Mais de 150 pessoas tiveram seus comentários autorizados e computados no Facebook e na seção de comentários do Portal acritica.com. A maioria das pessoas expressa indignação e exige a mudança do Código Penal Brasileiro.

“Enquanto não houver total revisão do Código Penal barbaridades como essa vão continuar acontecendo. Além de penas realmente duras, confisco dos bens, as prisões têm que ter trabalhos forçados para os detentos”, diz Carlos Duarte em seu comentário.

O sentimento de revolta é intenso.
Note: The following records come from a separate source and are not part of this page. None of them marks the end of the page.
import Summits.BirchSwinnertonDyer.BirchSwinnertonDyer.Theorems.EisensteinPrimesMazurMCOnCellBTwistbackOrderOneAnchorZigzag
import Summits.BirchSwinnertonDyer.BirchSwinnertonDyer.Theorems.ByReductionTypeAtTwoKatoFreeSandwichOptimalTower
import Summits.BirchSwinnertonDyer.Rank1Residual.X2.IsogenyQuotientLine
import HarnessLib

/-!
# Crux 3 `MazurMCOnCellB` (stmt-BirchSwinnertonDyer-19033), line `twistback` v11 — ORDER-ONE ANCHOR CLASS DATA: the fourth
# negated datum of the registered stub 6⁶ («a NON-split order-one anchor CONNECTED to the class of `W`») is invariant under
# `ℚ`-isogeny of the anchor, is a class datum at the start, and is CONSTANT ON ZIG-ZAG COMPONENTS; and the registered open
# content of v11 is, in the kernel, exactly two typed SUPPLY statements

LEAD bsd-line-x2-p1 (gen 15), cell `bsd-eis`, 2026-08-28; sequel of this seat's p675388 `…TwistbackOrderOneAnchorZigzag` and
the exact analogue, for the v11 anchor datum, of width seat x2-p1-w3 g15's p674224 `…TwistbackZigzagClassData` §3 (Ш-unit
datum). `--supports stmt-BirchSwinnertonDyer-19033 --as helper`. HONEST FRAMING: THEOREMS ONLY (no `def`, no named fact
introduced, no `sorry`); conditional on modularity (`nonempty_modularParametrizationData`, for conductors of isogenous curves)
where marked and fact-free otherwise; closes no registered stub; no summit statement, no Mazur main conjecture and no case of
BSD is proved for any curve; 0 cells / labels / stubs / tiers move.

## What

The ANCHOR PACKAGE at a globally minimal `W₀` with field `K₀` (inline, no `def`): `(W₀, p)` non-split; `K₀` Heegner for
`N_{W₀}`; and x2-p1-w3 g11's certificate `hordL` (p661229 §1) — at every globally minimal model `Wd` of `E₀^{(d_{K₀})}`, for
every newform `f` of `Wd`, every `ϖ` with `ϖ·Ω(Wd) = Ω⁺(f)` and every non-split multiplicative `p`-adic `L`-function `L` of
`f`, `ord_{T=0} L = 1`. The v11 DATUM at `W`: `∃ W₁ ∼ W`, a zig-zag `W₁ ⇝ W₀` (v10 relation), `K₀` imaginary quadratic,
Heegner for `p`, `d_{K₀}` odd `< −4`, and the anchor package at `(W₀, K₀)` — VERBATIM `hA` of p675388 §2 / the statement
negated by the fourth hypothesis of `stub_upperPartnerOffSubrowNoConnectedClassShaUnitNoOrderOneAnchor`.

* §1 `orderOneAnchor_of_isIsogenous` — **the anchor package is invariant under a `ℚ`-isogeny `W₀ ∼ W₀'` of globally minimal
  curves**: non-split type (`X2.IsogenyQuotientLine.hasSplitMultiplicativeReductionAtPrime_iff_of_isIsogenous`, Faltings/Knapp),
  conductor (`conductorNorm_eq_of_isIsogenous_of_modularity_of_isGloballyMinimal`, `hmodN`), and the certificate: a minimal
  model `Wd'` of `E₀'^{(d)}` is isogenous to one `Wd` of `E₀^{(d)}` (`IsIsogenous.quadraticTwist`), has the same newform
  (`IsNewformOf.of_isIsogenous`), and `Ω(Wd') = q·Ω(Wd)` with `q ∈ ℚ_{>0}` (`KatoFreeSandwich.exists_rat_pos_realPeriodRat_eq_mul_of_isIsogenous`,
  cell bsd-by2's fact-free isogeny period ratio, Milne I §7), so `ϖ'·Ω(Wd') = Ω⁺(f)` gives the rational `ϖ := ϖ'q` with `ϖ·Ω(Wd) = Ω⁺(f)` and `hordL` applies — the order
  clause does not see `ϖ`.
* §2 `exists_connectedOrderOneAnchor_of_far_isIsogenous` — **a far-end isogeny is absorbed**: zig-zag `W₁ ⇝ U`, `U ∼ W₀`,
  anchor at `W₀` ⟹ the v11 datum (anchor moved to `U` by §1). This is the form per-cell wrappers want (anchor certified at ANY
  member of the far class).
* §3 the v11 datum is a CLASS datum and CONSTANT ON COMPONENTS: `exists_connectedOrderOneAnchor_of_isIsogenous` /
  `…_iff_of_isIsogenous` (fact-free, start side), `exists_connectedOrderOneAnchor_iff` (the start member `W₁` is redundant,
  `hmodN`), `exists_connectedOrderOneAnchor_of_zigzag` / `not_exists_connectedOrderOneAnchor_of_zigzag` (`hmodN`; x2-p1-w3
  g15's `exists_zigzag_of_isIsogenous` + §1). So the population excluded by the fourth hypothesis of 6⁶ is a union of
  connected components of the class graph, like the third (p674224).
* §4 `mazurMainConjectureAt_of_cellB_of_zigzag_far_isIsogenous_orderOneAnchor` — Mazur's main conjecture at `(W, p)` from the
  §2-shaped datum (p675388 §2 ∘ §2), the v11 cone.

References: [Knapp1993] Thm. 11.67; [SilvermanAEC2009] §C.16; [MilneADT2006] I §7; [CremonaAlgorithms1997] §3.9; [PerrinRiou1987]
§1.4; [Disegni2020] §2.2 Thm. 2.4, §3.2 Thm. 4; [KellerYin2024] Thm. D (= Thm. 5.1.3); tree: p661229, p674224, p675388, p672105.
-/

set_option autoImplicit false

-- `Summit.BirchSwinnertonDyer.BirchSwinnertonDyer.…`: the summit and its single sub-problem share a name.
set_option linter.dupNamespace false

noncomputable section

open scoped Classical MatrixGroups ModularForm

open CongruenceSubgroup WeierstrassCurve NumberField
  Literature.NumberTheory.EllipticCurves
  Literature.NumberTheory.GaloisRepresentations
  Literature.NumberTheory.EllipticCurves.ModularForms
  Literature.NumberTheory.QuadraticFields
  Literature.NumberTheory.EllipticCurves.Rank1Residual
  Literature.NumberTheory.EllipticCurves.Rank1Residual.Typed
  Literature.NumberTheory.EllipticCurves.Wuthrich2014
  Literature.NumberTheory.EllipticCurves.Disegni2020
  Literature.NumberTheory.EllipticCurves.KellerYin2024
  Literature.NumberTheory.GaloisCohomology
  Summit.BirchSwinnertonDyer.Rank1Residual
  Summit.BirchSwinnertonDyer.Rank1Residual.X2
  Summit.BirchSwinnertonDyer.BirchSwinnertonDyer.Theses
  Summit.BirchSwinnertonDyer.BirchSwinnertonDyer.Theorems.EisensteinPrimesMazurMCOnCellBTwistbackTwoStepDefs
  Summit.BirchSwinnertonDyer.BirchSwinnertonDyer.Theorems.EisensteinPrimesMazurMCOnCellBTwistbackZigzagClassData

namespace Summit.BirchSwinnertonDyer.BirchSwinnertonDyer.Theorems.EisensteinPrimesMazurMCOnCellBTwistbackOrderOneAnchorClassData

/-! ## §1. The anchor package is invariant under a `ℚ`-isogeny of the anchor -/

/-- **The order-one ANCHOR PACKAGE moves along a `ℚ`-isogeny of globally minimal curves.** If `W₀ ∼ W₀'` (both globally
minimal), `(W₀, p)` is non-split, `K` is Heegner for `N_{W₀}` and the certificate `hordL` holds at `(W₀, K)`, then `(W₀', p)`
is non-split (`a_p` is an isogeny invariant: `X2.IsogenyQuotientLine.hasSplitMultiplicativeReductionAtPrime_iff_of_isIsogenous`),
`K` is Heegner for `N_{W₀'} = N_{W₀}` (modularity, `hmodN`) and the certificate holds at `(W₀', K)`: given a minimal model `Wd'`
of `E₀'^{(d_K)}`, a newform `f` of `Wd'`, `ϖ'` with `ϖ'·Ω(Wd') = Ω⁺(f)` and `L` the non-split `p`-adic `L`-function of `f`,
pick a minimal model `Wd` of `E₀^{(d_K)}` (`exists_isGloballyMinimal_smul_eq_quadraticTwist`); `Wd ∼ Wd'`
(`IsIsogenous.quadraticTwist`), so `f` is a newform of `Wd` (`IsNewformOf.of_isIsogenous`) and `Ω(Wd') = q·Ω(Wd)` with
`q ∈ ℚ_{>0}` (`exists_rat_pos_realPeriodRat_eq_mul_of_isIsogenous`), whence `(ϖ'q)·Ω(Wd) = Ω⁺(f)` and `hordL` at `(Wd, f, ϖ'q, L)`
gives `ord_{T=0} L = 1`. Conditional on `hmodN` only. [cite: Knapp1993, Thm. 11.67 (PDF p. 281)]
[cite: MilneADT2006, Ch. I §7, proof of Thm. 7.3 (p. 98)] [cite: SilvermanAEC2009, §C.16] -/
theorem orderOneAnchor_of_isIsogenous (hmodN : nonempty_modularParametrizationData)
    {p : ℕ} [Fact p.Prime] {W₀ W₀' : WeierstrassCurve ℚ} [W₀.IsElliptic] [W₀.IsGloballyMinimal]
    [W₀'.IsElliptic] [W₀'.IsGloballyMinimal] (hiso : IsIsogenous W₀ W₀')
    (hns₀ : ¬ W₀.HasSplitMultiplicativeReductionAtPrime p)
    {K : Type} [Field K] [NumberField K] (hHN : SatisfiesHeegnerHypothesis (W₀.conductorNorm ℤ) K)
    (hordL : ∀ (Wd : WeierstrassCurve ℚ) [Wd.IsElliptic] [Wd.IsGloballyMinimal],
      (∃ C : VariableChange ℚ, C • Wd = W₀.quadraticTwist (NumberField.discr K : ℚ)) →
      ∀ {M : ℕ} [NeZero M] (f : CuspForm (Gamma0 M) 2), IsNewformOf Wd f →
      ∀ (ϖ : ℚ), (ϖ : ℝ) * Wd.realPeriodRat = plusPeriod f →
      ∀ L : PowerSeries ℚ_[p], IsMultPAdicLFunctionOf f p (-1) L → L.order = ((1 : ℕ) : ℕ∞)) :
    ¬ W₀'.HasSplitMultiplicativeReductionAtPrime p ∧
      SatisfiesHeegnerHypothesis (W₀'.conductorNorm ℤ) K ∧
      ∀ (Wd' : WeierstrassCurve ℚ) [Wd'.IsElliptic] [Wd'.IsGloballyMinimal],
        (∃ C : VariableChange ℚ, C • Wd' = W₀'.quadraticTwist (NumberField.discr K : ℚ)) →
        ∀ {M : ℕ} [NeZero M] (f : CuspForm (Gamma0 M) 2), IsNewformOf Wd' f →
        ∀ (ϖ : ℚ), (ϖ : ℝ) * Wd'.realPeriodRat = plusPeriod f →
        ∀ L : PowerSeries ℚ_[p], IsMultPAdicLFunctionOf f p (-1) L → L.order = ((1 : ℕ) : ℕ∞) := by
  refine ⟨fun hs ↦ hns₀ ((X2.IsogenyQuotientLine.hasSplitMultiplicativeReductionAtPrime_iff_of_isIsogenous
      (p := p) hiso).mpr hs), ?_, ?_⟩
  · rwa [← conductorNorm_eq_of_isIsogenous_of_modularity_of_isGloballyMinimal hmodN hiso]
  · intro Wd' _ _ hWd' M _ f hf ϖ' hϖ' L hL
    obtain ⟨C', hC'⟩ := hWd'
    have hd0 : (NumberField.discr K : ℚ) ≠ 0 := by exact_mod_cast NumberField.discr_ne_zero K
    obtain ⟨Wd, _, _, C, hC⟩ := exists_isGloballyMinimal_smul_eq_quadraticTwist W₀ hd0
    haveI := W₀.isElliptic_quadraticTwist hd0
    haveI := W₀'.isElliptic_quadraticTwist hd0
    -- `Wd ∼ Wd'`: models of the twists of isogenous curves
    have hisod : IsIsogenous Wd Wd' :=
      (isIsogenous_of_smul_eq hC).trans' ((hiso.quadraticTwist hd0).trans' (isIsogenous_of_smul_eq' hC'))
    -- same newform, rational period ratio
    have hfWd : IsNewformOf Wd f := hf.of_isIsogenous hisod
    obtain ⟨q, -, hq⟩ := KatoFreeSandwich.exists_rat_pos_realPeriodRat_eq_mul_of_isIsogenous hisod
    have hϖ : ((ϖ' * q : ℚ) : ℝ) * Wd.realPeriodRat = plusPeriod f := by
      rw [← hϖ', hq]; push_cast; ring
    exact hordL Wd ⟨C, hC⟩ f hfWd (ϖ' * q) hϖ L hL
A maioria dos internautas comenta as disparidades entre o estilo de vida dos trabalhadores comuns e dos presidiários. “Trabalho o mês inteiro, cinco dias por semana, 8h45 por dia (e tem quem trabalhe mais que eu) para no final do mês receber um salário mínimo de R$ 622 bruto com os descontos cai em tordo de R$ 570”, diz o internauta identificado apenas como Eduardo.

Nos comentários é possível também ver os questionamentos quanto à eficiência do trabalho das pessoas que compõe o sistema penitenciário de Manaus: “O interessante é que os representantes da SEJUS afirmam que fazem uma mega operação de revista e ficam empolgados por nove celulares encontrados, mas a pergunta é como é que os detentos conseguem esconder uma TV LED, um ventilador, uma caixa de som, um aparelho DVD e duas mesas que os servem?”, critica Adenilson Santos.

A indignação também é vista em comentários mais descontraídos: “Será que tem vaga? Estou cansado de trabalhar e no final do mês não ter carne na mesa! Quero vaga pra mim e minha família, churrasquinho, TV de Led, DVD, casa, comida e auxilio ao detendo em dinheiro! Onde eu faço a inscrição?” brinca Ribramo.

O desejo de Justiça está presente na maioria dos comentários como no de Marcelo Ciufatelli: “Sou brasileiro não desisto nunca, mas o Brasil está sem esperança”, comenta.